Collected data
import Summits.QuantumFields.YangMills.Theorems.VirialFluxGapCentralValleyLocalise
import Summits.QuantumFields.YangMills.Theorems.VirialFluxGapFixChart
import HarnessLib

/-!
# Route `VirialFluxGap` (YangMills): the CENTRAL twin of the `X_fix` chart — dichotomy, central comb point, logarithmic coordinates

Geometric input for the CENTRAL charts (C1∕C4, w3) and the patching of the ⟨stmt-QuantumFields-24141⟩ `PeriodicSoftness` Euler field on the
host `X_fix` (LEAD ruling 2026-08-30T23:30Z), complementing the regular chart ✓∕⧗`FixFrame.exists_fixChart_of_regular`:

* `regular_or_central` — every ring history is either `ρ`-REGULAR (some wrap representative of slice `0` or the seam value `P.2 0` has
  `1 − Re² ≥ ρ²`) or `ρ`-CENTRAL (all four have `1 − Re² < ρ²`): the case split of the patching;
* ★ `exists_central_comb_near_of_central_of_treeGauge_eq_one` — at a `ρ`-central `P` in comb gauge (every `X_fix` point) there are signs
  `s : Fin 3 → Bool`, `b : Bool` such that the CENTRAL comb point `c_{s,b} = ((fun _ => combFlat (centreElem ∘ s)), fun _ => centreElem b)` is flat
  and per-variable close: `fd ≤ 4L√F₀ + 12L²√F₀ + 4ρ` (slices), `12L²√F₀ + 4ρ` (seam) — ✓`exists_central_flat_ring_near_of_central` at `t = 1`;
* ★★ `exists_fixCentralChart_of_central` — if moreover `4L√F₀ + 12L²√F₀ + 4ρ < 1/4`, then `P = c_{s,b}·exp(dirOf fixFrameStd u)` with
  coordinates `u : FixVar L × Fin 3 → ℝ` in the standard `X_fix` frame and
  `|u|² ≤ 48·(2L·3L³·(4L√F₀+12L²√F₀+4ρ)² + L³·(12L²√F₀+4ρ)²)` (fcl-p3's ✓`exists_multiCurve_eq_of_near` from the base `c_{s,b}`; the logarithm
  vanishes on the tree links of slice `0`, where both are `1`; ✓`dirOf_fixFrameStd_fixCoord`, ✓`fixCoord_dot_self_le`).

HONEST FRAMING: glue between landed files; the central charts themselves (zero-mode field, weights ½, LEAD's ✓`CombConstantDeficit`) and
the patching are NOT here; ⟨24141⟩ and ⟨22884⟩ stay OPEN; no stub ∕ crux ∕ rung ∕ summit is closed; the Yang–Mills mass gap is NOT proved; no summit is
proved by a line.  No definitions, 0 `sorry`, standard axioms.  Width seat `ym-line-sfw-p2-w2` g51 (cell ym-idea-1, free hands),
`--supports stmt-QuantumFields-24141`.  References: [cite: Luscher1983, §2] (torons), [folklore].
-/

set_option autoImplicit false

noncomputable section

open scoped Quaternion Matrix BigOperators
open Literature.MathematicalPhysics.QuantumFieldTheory hiding SU2
open Literature.MathematicalPhysics.QuantumLattice

namespace Summit.QuantumFields.YangMills.Theorems.VirialFluxGap.FixFrame

open Summit.QuantumFields.YangMills.Theorems.FemtoTransferGap
open Summit.QuantumFields.YangMills.Theorems.FemtoTransferGap.TT
open Summit.QuantumFields.YangMills.Theorems.FemtoTransferGap.TwoLattice
open Summit.QuantumFields.YangMills.Theorems.FemtoTransferGap.TwoLattice.Flat
open Summit.QuantumFields.YangMills.Theorems.VirialFluxGap.RingDeficit
open Summit.QuantumFields.YangMills.Theorems.VirialFluxGap.FrameDerivative
open Summit.QuantumFields.YangMills.Theorems.VirialFluxGap.FrameHessian
open Summit.QuantumFields.YangMills.Theorems.VirialFluxGap.RegularValley
open Summit.QuantumFields.YangMills.Theorems.ToronValleyVolume.Lojasiewicz

open scoped Matrix.Norms.Frobenius

variable {L : ℕ} [NeZero L]

omit [NeZero L] in
/-- The case split of the patching: every ring history is `ρ`-regular or `ρ`-central. [folklore] -/
theorem regular_or_central (P : (Fin (2 * L - 1 + 1) → GaugeConfig 3 L SU2) × (Site 3 L → SU2)) (ρ : ℝ) :
    ((∃ k : Fin 3, ρ ^ 2 ≤ 1 - (su2Quat (wrapReps (P.1 0) k)).re ^ 2) ∨ ρ ^ 2 ≤ 1 - (su2Quat (P.2 0)).re ^ 2) ∨
      ((∀ k : Fin 3, 1 - (su2Quat (wrapReps (P.1 0) k)).re ^ 2 < ρ ^ 2) ∧ 1 - (su2Quat (P.2 0)).re ^ 2 < ρ ^ 2) := by
  by_cases h : (∃ k : Fin 3, ρ ^ 2 ≤ 1 - (su2Quat (wrapReps (P.1 0) k)).re ^ 2) ∨ ρ ^ 2 ≤ 1 - (su2Quat (P.2 0)).re ^ 2
  · exact Or.inl h
  · refine Or.inr ⟨fun k => ?_, ?_⟩
    · exact lt_of_not_ge fun hk => h (Or.inl ⟨k, hk⟩)
    · exact lt_of_not_ge fun hs => h (Or.inr hs)

/-- ★ **The central comb point of a central ring history in comb gauge.**  `P` with `treeGauge (P.1 0) = 1` (every `X_fix` point) and
`ρ`-central (`0 ≤ ρ`): signs `s, b` with the central comb point flat and per-variable close. [cite: Luscher1983, §2] -/
theorem exists_central_comb_near_of_central_of_treeGauge_eq_one (P : (Fin (2 * L - 1 + 1) → GaugeConfig 3 L SU2) × (Site 3 L → SU2))
    (ht : treeGauge (P.1 0) = 1) {ρ : ℝ} (hρ : 0 ≤ ρ)
    (hcenW : ∀ k : Fin 3, 1 - (su2Quat (wrapReps (P.1 0) k)).re ^ 2 ≤ ρ ^ 2) (hcenS : 1 - (su2Quat (P.2 0)).re ^ 2 ≤ ρ ^ 2) :
    ∃ (s : Fin 3 → Bool) (b : Bool),
      ringDeficit L (fun _ => false)
        (((fun _ => combFlat fun k => centreElem (s k)), fun _ => centreElem b) : (Fin (2 * L - 1 + 1) → GaugeConfig 3 L SU2) × (Site 3 L → SU2)) = 0 ∧
      (∀ (i : Fin (2 * L - 1 + 1)) (e : Edge 3 L), fd (P.1 i e) (combFlat (fun k => centreElem (s k)) e) ≤
        4 * (L : ℝ) * Real.sqrt (ringDeficit L (fun _ => false) P) + 12 * (L : ℝ) ^ 2 * Real.sqrt (ringDeficit L (fun _ => false) P) + 4 * ρ) ∧
      (∀ x : Site 3 L, fd (P.2 x) (centreElem b) ≤ 12 * (L : ℝ) ^ 2 * Real.sqrt (ringDeficit L (fun _ => false) P) + 4 * ρ) := by
  obtain ⟨s, b, h0, h1, h2⟩ := exists_central_flat_ring_near_of_central P hρ hcenW hcenS
  have e1 : (fun _ : Fin (2 * L - 1 + 1) => gaugeTransform (treeGauge (P.1 0))⁻¹ (combFlat fun k => centreElem (s k))) =
      fun _ => (combFlat (fun k => centreElem (s k)) : GaugeConfig 3 L SU2) := by
    funext i
    rw [ht, inv_one, TT.gaugeTransform_one']
  refine ⟨s, b, ?_, fun i e => ?_, h2⟩
  · rw [e1] at h0
    exact h0
  · have h := h1 i e
    rwa [ht, inv_one, TT.gaugeTransform_one'] at h

/-- ★★ **The central chart of `X_fix`**: a `ρ`-central `P` with slice-`0` tree links `= 1` and `4L√F₀ + 12L²√F₀ + 4ρ < 1/4` is a multi-direction
translate of its central comb point, `P = c_{s,b}·exp(dirOf fixFrameStd u)`, with
`|u|² ≤ 48·(2L·3L³·(4L√F₀+12L²√F₀+4ρ)² + L³·(12L²√F₀+4ρ)²)`. [cite: Luscher1983, §2] -/
theorem exists_fixCentralChart_of_central (P : (Fin (2 * L - 1 + 1) → GaugeConfig 3 L SU2) × (Site 3 L → SU2))
    (hP : ∀ e : Edge 3 L, treeEdge e = true → P.1 0 e = 1) {ρ : ℝ} (hρ : 0 ≤ ρ)
    (hcenW : ∀ k : Fin 3, 1 - (su2Quat (wrapReps (P.1 0) k)).re ^ 2 ≤ ρ ^ 2) (hcenS : 1 - (su2Quat (P.2 0)).re ^ 2 ≤ ρ ^ 2)
    (hsmall : 4 * (L : ℝ) * Real.sqrt (ringDeficit L (fun _ => false) P) + 12 * (L : ℝ) ^ 2 * Real.sqrt (ringDeficit L (fun _ => false) P) +
      4 * ρ < 1 / 4) :
    ∃ (s : Fin 3 → Bool) (b : Bool) (u : FixVar L × Fin 3 → ℝ),
      ringDeficit L (fun _ => false)
        (((fun _ => combFlat fun k => centreElem (s k)), fun _ => centreElem b) : (Fin (2 * L - 1 + 1) → GaugeConfig 3 L SU2) × (Site 3 L → SU2)) = 0 ∧
      (((fun _ => combFlat fun k => centreElem (s k)), fun _ => centreElem b) : (Fin (2 * L - 1 + 1) → GaugeConfig 3 L SU2) × (Site 3 L → SU2)) *
          multiCurve (dirOf (fixFrameStd (L := L)) u) (dirOf_conjTranspose fixFrameStd_conjTranspose u) (dirOf_trace fixFrameStd_trace u) 1 = P ∧
      u ⬝ᵥ u ≤ 48 * (2 * (L : ℝ) * (3 * (L : ℝ) ^ 3) *
          (4 * (L : ℝ) * Real.sqrt (ringDeficit L (fun _ => false) P) + 12 * (L : ℝ) ^ 2 * Real.sqrt (ringDeficit L (fun _ => false) P) + 4 * ρ) ^ 2 +
        (L : ℝ) ^ 3 * (12 * (L : ℝ) ^ 2 * Real.sqrt (ringDeficit L (fun _ => false) P) + 4 * ρ) ^ 2) := by
  set δ := Real.sqrt (ringDeficit L (fun _ => false) P) with hδ
  have hδ0 : 0 ≤ δ := Real.sqrt_nonneg _
  have hL1 : (1 : ℝ) ≤ L := by exact_mod_cast NeZero.one_le
  have ht : treeGauge (P.1 0) = 1 := treeGauge_eq_one_of_tree_links hP
  obtain ⟨s, b, hC0, hC1, hC2⟩ := exists_central_comb_near_of_central_of_treeGauge_eq_one P ht hρ hcenW hcenS
  set B₁ := 4 * (L : ℝ) * δ + 12 * (L : ℝ) ^ 2 * δ + 4 * ρ with hB₁
  set B₂ := 12 * (L : ℝ) ^ 2 * δ + 4 * ρ with hB₂
  have hB₂₁ : B₂ ≤ B₁ := by rw [hB₁, hB₂]; nlinarith
  set C : (Fin (2 * L - 1 + 1) → GaugeConfig 3 L SU2) × (Site 3 L → SU2) := ((fun _ => combFlat fun k => centreElem (s k)), fun _ => centreElem b)
    with hC
  -- the slots of `P` are `1/4`-close to those of `C`
  have hC1' : ∀ (i : Fin (2 * L - 1 + 1)) (e : Edge 3 L), fd (C.1 i e) (P.1 i e) ≤ B₁ := fun i e => by
    rw [fd_comm]; exact hC1 i e
  have hC2' : ∀ x : Site 3 L, fd (C.2 x) (P.2 x) ≤ B₂ := fun x => by rw [fd_comm]; exact hC2 x
  have hnear1 : ∀ (i : Fin (2 * L - 1 + 1)) (e : Edge 3 L),
      ‖(P.1 i e : Matrix (Fin 2) (Fin 2) ℂ) - (C.1 i e : Matrix (Fin 2) (Fin 2) ℂ)‖ < 1 / 4 := fun i e => by
    rw [norm_coe_sub_coe_eq_fd]
    exact (hC1' i e).trans_lt hsmall
  have hnear2 : ∀ x : Site 3 L, ‖(P.2 x : Matrix (Fin 2) (Fin 2) ℂ) - (C.2 x : Matrix (Fin 2) (Fin 2) ℂ)‖ < 1 / 4 := fun x => by
    rw [norm_coe_sub_coe_eq_fd]
    exact (hC2' x).trans_lt (hB₂₁.trans_lt hsmall)
  obtain ⟨Y, hY, hY0, hCP, hY1, hY2⟩ := exists_multiCurve_eq_of_near C P hnear1 hnear2
  -- `Y` vanishes on the tree links of slice `0`
  have hYtree : ∀ e : Edge 3 L, treeEdge e = true → Y (Sum.inl (0, e)) = 0 := fun e he => by
    have h := hY1 0 e
    have hCe : C.1 0 e = 1 := by
      show combFlat (fun k => centreElem (s k)) e = 1
      rw [combFlat_apply, if_neg (fun h => not_treeEdge_of_wrap h he)]
    rw [hCe, hP e he, sub_self, norm_zero, mul_zero] at h
    exact norm_le_zero_iff.1 h
  refine ⟨s, b, fixCoord Y, hC0, ?_, ?_⟩
  · rw [multiCurve_congr _ _ hY hY0 (dirOf_fixFrameStd_fixCoord hY hY0 hYtree) 1]
    exact hCP
  · have hcardI : (Fintype.card (Fin (2 * L - 1 + 1)) : ℝ) = 2 * (L : ℝ) := by
      rw [Fintype.card_fin]
      have hL : 1 ≤ L := NeZero.one_le
      rw [show 2 * L - 1 + 1 = 2 * L by omega]; push_cast; ring
    have hcardS : (Fintype.card (Site 3 L) : ℝ) = (L : ℝ) ^ 3 := by
      rw [Fintype.card_pi, Finset.prod_const, Finset.card_univ, Fintype.card_fin, ZMod.card]; push_cast; ring
    have hY1' : ∀ (i : Fin (2 * L - 1 + 1)) (e : Edge 3 L), ‖Y (Sum.inl (i, e))‖ ≤ 2 * fd (C.1 i e) (P.1 i e) := fun i e => by
      have h := hY1 i e
      rw [norm_coe_sub_coe_eq_fd] at h
      exact h
    have hY2' : ∀ x : Site 3 L, ‖Y (Sum.inr x)‖ ≤ 2 * fd (C.2 x) (P.2 x) := fun x => by
      have h := hY2 x
      rw [norm_coe_sub_coe_eq_fd] at h
      exact h
    have hs1 : ∀ (i : Fin (2 * L - 1 + 1)) (e : Edge 3 L), ‖Y (Sum.inl (i, e))‖ ^ 2 ≤ 4 * B₁ ^ 2 := fun i e => by
      have h2 : ‖Y (Sum.inl (i, e))‖ ≤ 2 * B₁ := (hY1' i e).trans (by linarith [hC1' i e])
      calc ‖Y (Sum.inl (i, e))‖ ^ 2 ≤ (2 * B₁) ^ 2 := pow_le_pow_left₀ (norm_nonneg _) h2 2
        _ = 4 * B₁ ^ 2 := by ring
    have hs2 : ∀ x : Site 3 L, ‖Y (Sum.inr x)‖ ^ 2 ≤ 4 * B₂ ^ 2 := fun x => by
      have h2 : ‖Y (Sum.inr x)‖ ≤ 2 * B₂ := (hY2' x).trans (by linarith [hC2' x])
      calc ‖Y (Sum.inr x)‖ ^ 2 ≤ (2 * B₂) ^ 2 := pow_le_pow_left₀ (norm_nonneg _) h2 2
        _ = 4 * B₂ ^ 2 := by ring
    have hA : (∑ i : Fin (2 * L - 1 + 1), ∑ e : Edge 3 L, ‖Y (Sum.inl (i, e))‖ ^ 2) ≤ 2 * (L : ℝ) * (3 * (L : ℝ) ^ 3 * (4 * B₁ ^ 2)) := by
      have hin : ∀ i : Fin (2 * L - 1 + 1), ∑ e : Edge 3 L, ‖Y (Sum.inl (i, e))‖ ^ 2 ≤ 3 * (L : ℝ) ^ 3 * (4 * B₁ ^ 2) := fun i =>
        calc ∑ e : Edge 3 L, ‖Y (Sum.inl (i, e))‖ ^ 2 ≤ ∑ _e : Edge 3 L, 4 * B₁ ^ 2 := Finset.sum_le_sum fun e _ => hs1 i e
          _ = 3 * (L : ℝ) ^ 3 * (4 * B₁ ^ 2) := by rw [Finset.sum_const, Finset.card_univ, nsmul_eq_mul, ConstTube.card_edge_three L]
      calc (∑ i : Fin (2 * L - 1 + 1), ∑ e : Edge 3 L, ‖Y (Sum.inl (i, e))‖ ^ 2) ≤ ∑ _i : Fin (2 * L - 1 + 1), 3 * (L : ℝ) ^ 3 * (4 * B₁ ^ 2) :=
            Finset.sum_le_sum fun i _ => hin i
        _ = 2 * (L : ℝ) * (3 * (L : ℝ) ^ 3 * (4 * B₁ ^ 2)) := by rw [Finset.sum_const, Finset.card_univ, nsmul_eq_mul, hcardI]
    have hB : ∑ x : Site 3 L, ‖Y (Sum.inr x)‖ ^ 2 ≤ (L : ℝ) ^ 3 * (4 * B₂ ^ 2) := by
      calc ∑ x : Site 3 L, ‖Y (Sum.inr x)‖ ^ 2 ≤ ∑ _x : Site 3 L, 4 * B₂ ^ 2 := Finset.sum_le_sum fun x _ => hs2 x
        _ = (L : ℝ) ^ 3 * (4 * B₂ ^ 2) := by rw [Finset.sum_const, Finset.card_univ, nsmul_eq_mul, hcardS]
    have hsplit : ∑ w : ((Fin (2 * L - 1 + 1) × Edge 3 L) ⊕ Site 3 L), ‖Y w‖ ^ 2 =
        (∑ i : Fin (2 * L - 1 + 1), ∑ e : Edge 3 L, ‖Y (Sum.inl (i, e))‖ ^ 2) + ∑ x : Site 3 L, ‖Y (Sum.inr x)‖ ^ 2 := by
      rw [Fintype.sum_sum_type, Fintype.sum_prod_type]
    have hu := fixCoord_dot_self_le (L := L) Y
    rw [hsplit] at hu
    calc fixCoord (L := L) Y ⬝ᵥ fixCoord (L := L) Y
        ≤ 12 * ((∑ i : Fin (2 * L - 1 + 1), ∑ e : Edge 3 L, ‖Y (Sum.inl (i, e))‖ ^ 2) + ∑ x : Site 3 L, ‖Y (Sum.inr x)‖ ^ 2) := hu
      _ ≤ 12 * (2 * (L : ℝ) * (3 * (L : ℝ) ^ 3 * (4 * B₁ ^ 2)) + (L : ℝ) ^ 3 * (4 * B₂ ^ 2)) := by linarith [hA, hB]
      _ = 48 * (2 * (L : ℝ) * (3 * (L : ℝ) ^ 3) * B₁ ^ 2 + (L : ℝ) ^ 3 * B₂ ^ 2) := by ring

end Summit.QuantumFields.YangMills.Theorems.VirialFluxGap.FixFrame

end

ABOUT THIS TASK: Please output exactly the lines between the one holding "nsmul_eq_mul, ConstTube.card_edge_three L]" and the one holding "Finset.sum_le_sum fun i" in the records above, inclusive, and nothing more.

RESULT FOR THIS EXERCISE:
          _ = 3 * (L : ℝ) ^ 3 * (4 * B₁ ^ 2) := by rw [Finset.sum_const, Finset.card_univ, nsmul_eq_mul, ConstTube.card_edge_three L]
      calc (∑ i : Fin (2 * L - 1 + 1), ∑ e : Edge 3 L, ‖Y (Sum.inl (i, e))‖ ^ 2) ≤ ∑ _i : Fin (2 * L - 1 + 1), 3 * (L : ℝ) ^ 3 * (4 * B₁ ^ 2) :=
            Finset.sum_le_sum fun i _ => hin i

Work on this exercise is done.